#### Exercise input:
··········

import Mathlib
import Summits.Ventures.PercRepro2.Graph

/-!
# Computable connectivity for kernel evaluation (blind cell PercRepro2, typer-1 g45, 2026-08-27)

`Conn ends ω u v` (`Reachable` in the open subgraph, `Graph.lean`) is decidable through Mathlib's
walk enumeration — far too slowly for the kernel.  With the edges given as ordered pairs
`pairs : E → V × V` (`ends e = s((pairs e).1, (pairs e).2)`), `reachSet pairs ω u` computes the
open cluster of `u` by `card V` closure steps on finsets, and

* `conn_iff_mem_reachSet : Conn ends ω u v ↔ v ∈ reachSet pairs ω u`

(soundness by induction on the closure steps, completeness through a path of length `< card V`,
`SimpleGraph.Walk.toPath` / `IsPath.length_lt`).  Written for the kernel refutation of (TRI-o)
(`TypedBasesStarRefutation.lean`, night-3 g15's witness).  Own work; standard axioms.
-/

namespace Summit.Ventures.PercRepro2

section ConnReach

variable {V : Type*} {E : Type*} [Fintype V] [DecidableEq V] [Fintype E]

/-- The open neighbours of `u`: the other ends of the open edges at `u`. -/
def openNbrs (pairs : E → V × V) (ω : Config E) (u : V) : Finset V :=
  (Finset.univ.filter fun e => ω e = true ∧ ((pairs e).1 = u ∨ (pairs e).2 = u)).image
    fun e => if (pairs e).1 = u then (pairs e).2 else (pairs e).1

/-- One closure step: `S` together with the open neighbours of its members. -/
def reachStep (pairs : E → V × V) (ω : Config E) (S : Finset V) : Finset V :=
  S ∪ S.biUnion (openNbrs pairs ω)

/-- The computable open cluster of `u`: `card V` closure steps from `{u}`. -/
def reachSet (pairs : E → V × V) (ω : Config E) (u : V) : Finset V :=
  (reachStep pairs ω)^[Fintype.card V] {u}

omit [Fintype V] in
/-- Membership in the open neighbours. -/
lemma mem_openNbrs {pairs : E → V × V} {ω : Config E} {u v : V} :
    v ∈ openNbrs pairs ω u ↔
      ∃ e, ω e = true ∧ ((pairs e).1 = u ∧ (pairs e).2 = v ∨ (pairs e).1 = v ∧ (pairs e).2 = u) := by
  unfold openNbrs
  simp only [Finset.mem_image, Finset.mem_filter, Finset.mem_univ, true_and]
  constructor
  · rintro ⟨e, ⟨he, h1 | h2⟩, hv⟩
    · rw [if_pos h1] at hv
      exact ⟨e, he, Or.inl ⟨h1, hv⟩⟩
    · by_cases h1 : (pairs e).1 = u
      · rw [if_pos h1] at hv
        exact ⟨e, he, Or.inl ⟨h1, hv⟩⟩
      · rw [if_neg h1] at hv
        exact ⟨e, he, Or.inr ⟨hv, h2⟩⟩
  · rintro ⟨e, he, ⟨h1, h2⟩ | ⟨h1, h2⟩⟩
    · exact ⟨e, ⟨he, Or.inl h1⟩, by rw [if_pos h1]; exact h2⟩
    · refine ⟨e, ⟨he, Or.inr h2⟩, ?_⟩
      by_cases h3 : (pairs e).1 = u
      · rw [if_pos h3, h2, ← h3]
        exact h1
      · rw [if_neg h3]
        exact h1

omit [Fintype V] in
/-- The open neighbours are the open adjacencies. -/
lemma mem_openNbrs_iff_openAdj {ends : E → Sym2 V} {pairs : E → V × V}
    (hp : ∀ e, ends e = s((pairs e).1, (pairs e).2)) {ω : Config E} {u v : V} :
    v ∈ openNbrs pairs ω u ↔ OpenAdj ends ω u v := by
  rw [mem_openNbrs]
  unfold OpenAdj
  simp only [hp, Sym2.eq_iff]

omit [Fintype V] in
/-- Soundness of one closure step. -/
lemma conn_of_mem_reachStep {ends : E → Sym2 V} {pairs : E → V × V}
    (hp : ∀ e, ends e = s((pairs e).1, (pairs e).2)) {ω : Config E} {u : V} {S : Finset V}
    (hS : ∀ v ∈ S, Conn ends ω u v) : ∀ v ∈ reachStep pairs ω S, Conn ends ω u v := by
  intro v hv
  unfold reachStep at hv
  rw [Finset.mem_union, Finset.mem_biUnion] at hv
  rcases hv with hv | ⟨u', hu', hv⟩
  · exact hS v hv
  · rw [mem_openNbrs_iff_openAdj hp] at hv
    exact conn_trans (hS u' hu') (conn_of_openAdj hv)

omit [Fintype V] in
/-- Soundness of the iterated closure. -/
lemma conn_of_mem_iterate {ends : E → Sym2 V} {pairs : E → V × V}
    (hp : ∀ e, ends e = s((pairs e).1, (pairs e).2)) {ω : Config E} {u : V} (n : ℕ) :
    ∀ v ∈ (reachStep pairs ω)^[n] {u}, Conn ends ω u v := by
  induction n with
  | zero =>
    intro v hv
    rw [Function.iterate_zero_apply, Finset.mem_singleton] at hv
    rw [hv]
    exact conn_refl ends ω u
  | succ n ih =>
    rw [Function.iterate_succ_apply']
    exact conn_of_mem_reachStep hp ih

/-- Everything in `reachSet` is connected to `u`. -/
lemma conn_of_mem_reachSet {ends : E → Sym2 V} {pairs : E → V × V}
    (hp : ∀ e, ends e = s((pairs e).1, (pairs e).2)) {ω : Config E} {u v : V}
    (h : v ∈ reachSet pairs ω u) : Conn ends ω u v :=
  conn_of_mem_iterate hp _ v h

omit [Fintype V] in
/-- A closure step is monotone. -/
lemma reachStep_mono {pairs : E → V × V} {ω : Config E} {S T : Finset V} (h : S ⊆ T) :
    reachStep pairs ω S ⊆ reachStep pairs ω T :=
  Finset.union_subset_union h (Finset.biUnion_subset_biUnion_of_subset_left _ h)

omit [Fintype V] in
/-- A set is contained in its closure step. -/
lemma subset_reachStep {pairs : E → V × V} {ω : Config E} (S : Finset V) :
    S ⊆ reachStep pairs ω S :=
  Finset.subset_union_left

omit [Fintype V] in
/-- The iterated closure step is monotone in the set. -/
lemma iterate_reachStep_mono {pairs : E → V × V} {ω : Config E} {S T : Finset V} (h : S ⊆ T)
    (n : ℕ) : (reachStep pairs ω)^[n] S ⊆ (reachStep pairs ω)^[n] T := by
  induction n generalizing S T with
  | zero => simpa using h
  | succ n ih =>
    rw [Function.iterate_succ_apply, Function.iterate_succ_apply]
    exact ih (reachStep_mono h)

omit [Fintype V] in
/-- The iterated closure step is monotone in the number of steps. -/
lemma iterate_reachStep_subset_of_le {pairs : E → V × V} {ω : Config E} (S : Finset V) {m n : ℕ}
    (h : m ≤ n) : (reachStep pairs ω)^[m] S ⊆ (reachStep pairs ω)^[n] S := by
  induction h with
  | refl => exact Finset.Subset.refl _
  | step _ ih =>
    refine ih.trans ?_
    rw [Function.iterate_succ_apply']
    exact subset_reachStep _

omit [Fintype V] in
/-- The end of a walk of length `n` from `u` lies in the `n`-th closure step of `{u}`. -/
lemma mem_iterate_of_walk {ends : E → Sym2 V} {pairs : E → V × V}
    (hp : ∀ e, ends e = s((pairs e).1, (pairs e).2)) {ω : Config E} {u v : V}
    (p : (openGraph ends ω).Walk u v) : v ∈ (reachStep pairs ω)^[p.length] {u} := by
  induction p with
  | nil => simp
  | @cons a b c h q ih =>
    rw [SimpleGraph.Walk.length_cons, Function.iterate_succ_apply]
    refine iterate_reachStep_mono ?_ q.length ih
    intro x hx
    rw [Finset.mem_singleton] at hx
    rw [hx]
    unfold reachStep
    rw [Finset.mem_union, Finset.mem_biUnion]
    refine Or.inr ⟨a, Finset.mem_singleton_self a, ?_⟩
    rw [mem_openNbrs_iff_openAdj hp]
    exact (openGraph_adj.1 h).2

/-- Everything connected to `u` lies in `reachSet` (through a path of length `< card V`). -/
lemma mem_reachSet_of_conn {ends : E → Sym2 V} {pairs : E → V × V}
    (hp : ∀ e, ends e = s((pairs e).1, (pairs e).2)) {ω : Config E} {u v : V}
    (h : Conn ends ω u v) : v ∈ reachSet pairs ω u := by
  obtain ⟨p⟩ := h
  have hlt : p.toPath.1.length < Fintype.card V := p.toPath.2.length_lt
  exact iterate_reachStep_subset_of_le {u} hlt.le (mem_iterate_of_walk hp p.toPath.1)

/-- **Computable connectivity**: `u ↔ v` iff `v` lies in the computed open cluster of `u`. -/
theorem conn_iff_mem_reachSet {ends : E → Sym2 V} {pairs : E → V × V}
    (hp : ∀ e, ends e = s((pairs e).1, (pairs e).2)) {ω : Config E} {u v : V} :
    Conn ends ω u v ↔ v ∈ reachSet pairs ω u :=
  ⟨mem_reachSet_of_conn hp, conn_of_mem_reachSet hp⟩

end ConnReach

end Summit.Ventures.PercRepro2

··········

Word for word, restate the entries from the first line to the line that has "(soundness by induction", both included, and nothing else.

import Mathlib
import Summits.Ventures.PercRepro2.Graph

/-!
# Computable connectivity for kernel evaluation (blind cell PercRepro2, typer-1 g45, 2026-08-27)

`Conn ends ω u v` (`Reachable` in the open subgraph, `Graph.lean`) is decidable through Mathlib's
walk enumeration — far too slowly for the kernel.  With the edges given as ordered pairs
`pairs : E → V × V` (`ends e = s((pairs e).1, (pairs e).2)`), `reachSet pairs ω u` computes the
open cluster of `u` by `card V` closure steps on finsets, and

* `conn_iff_mem_reachSet : Conn ends ω u v ↔ v ∈ reachSet pairs ω u`

(soundness by induction on the closure steps, completeness through a path of length `< card V`,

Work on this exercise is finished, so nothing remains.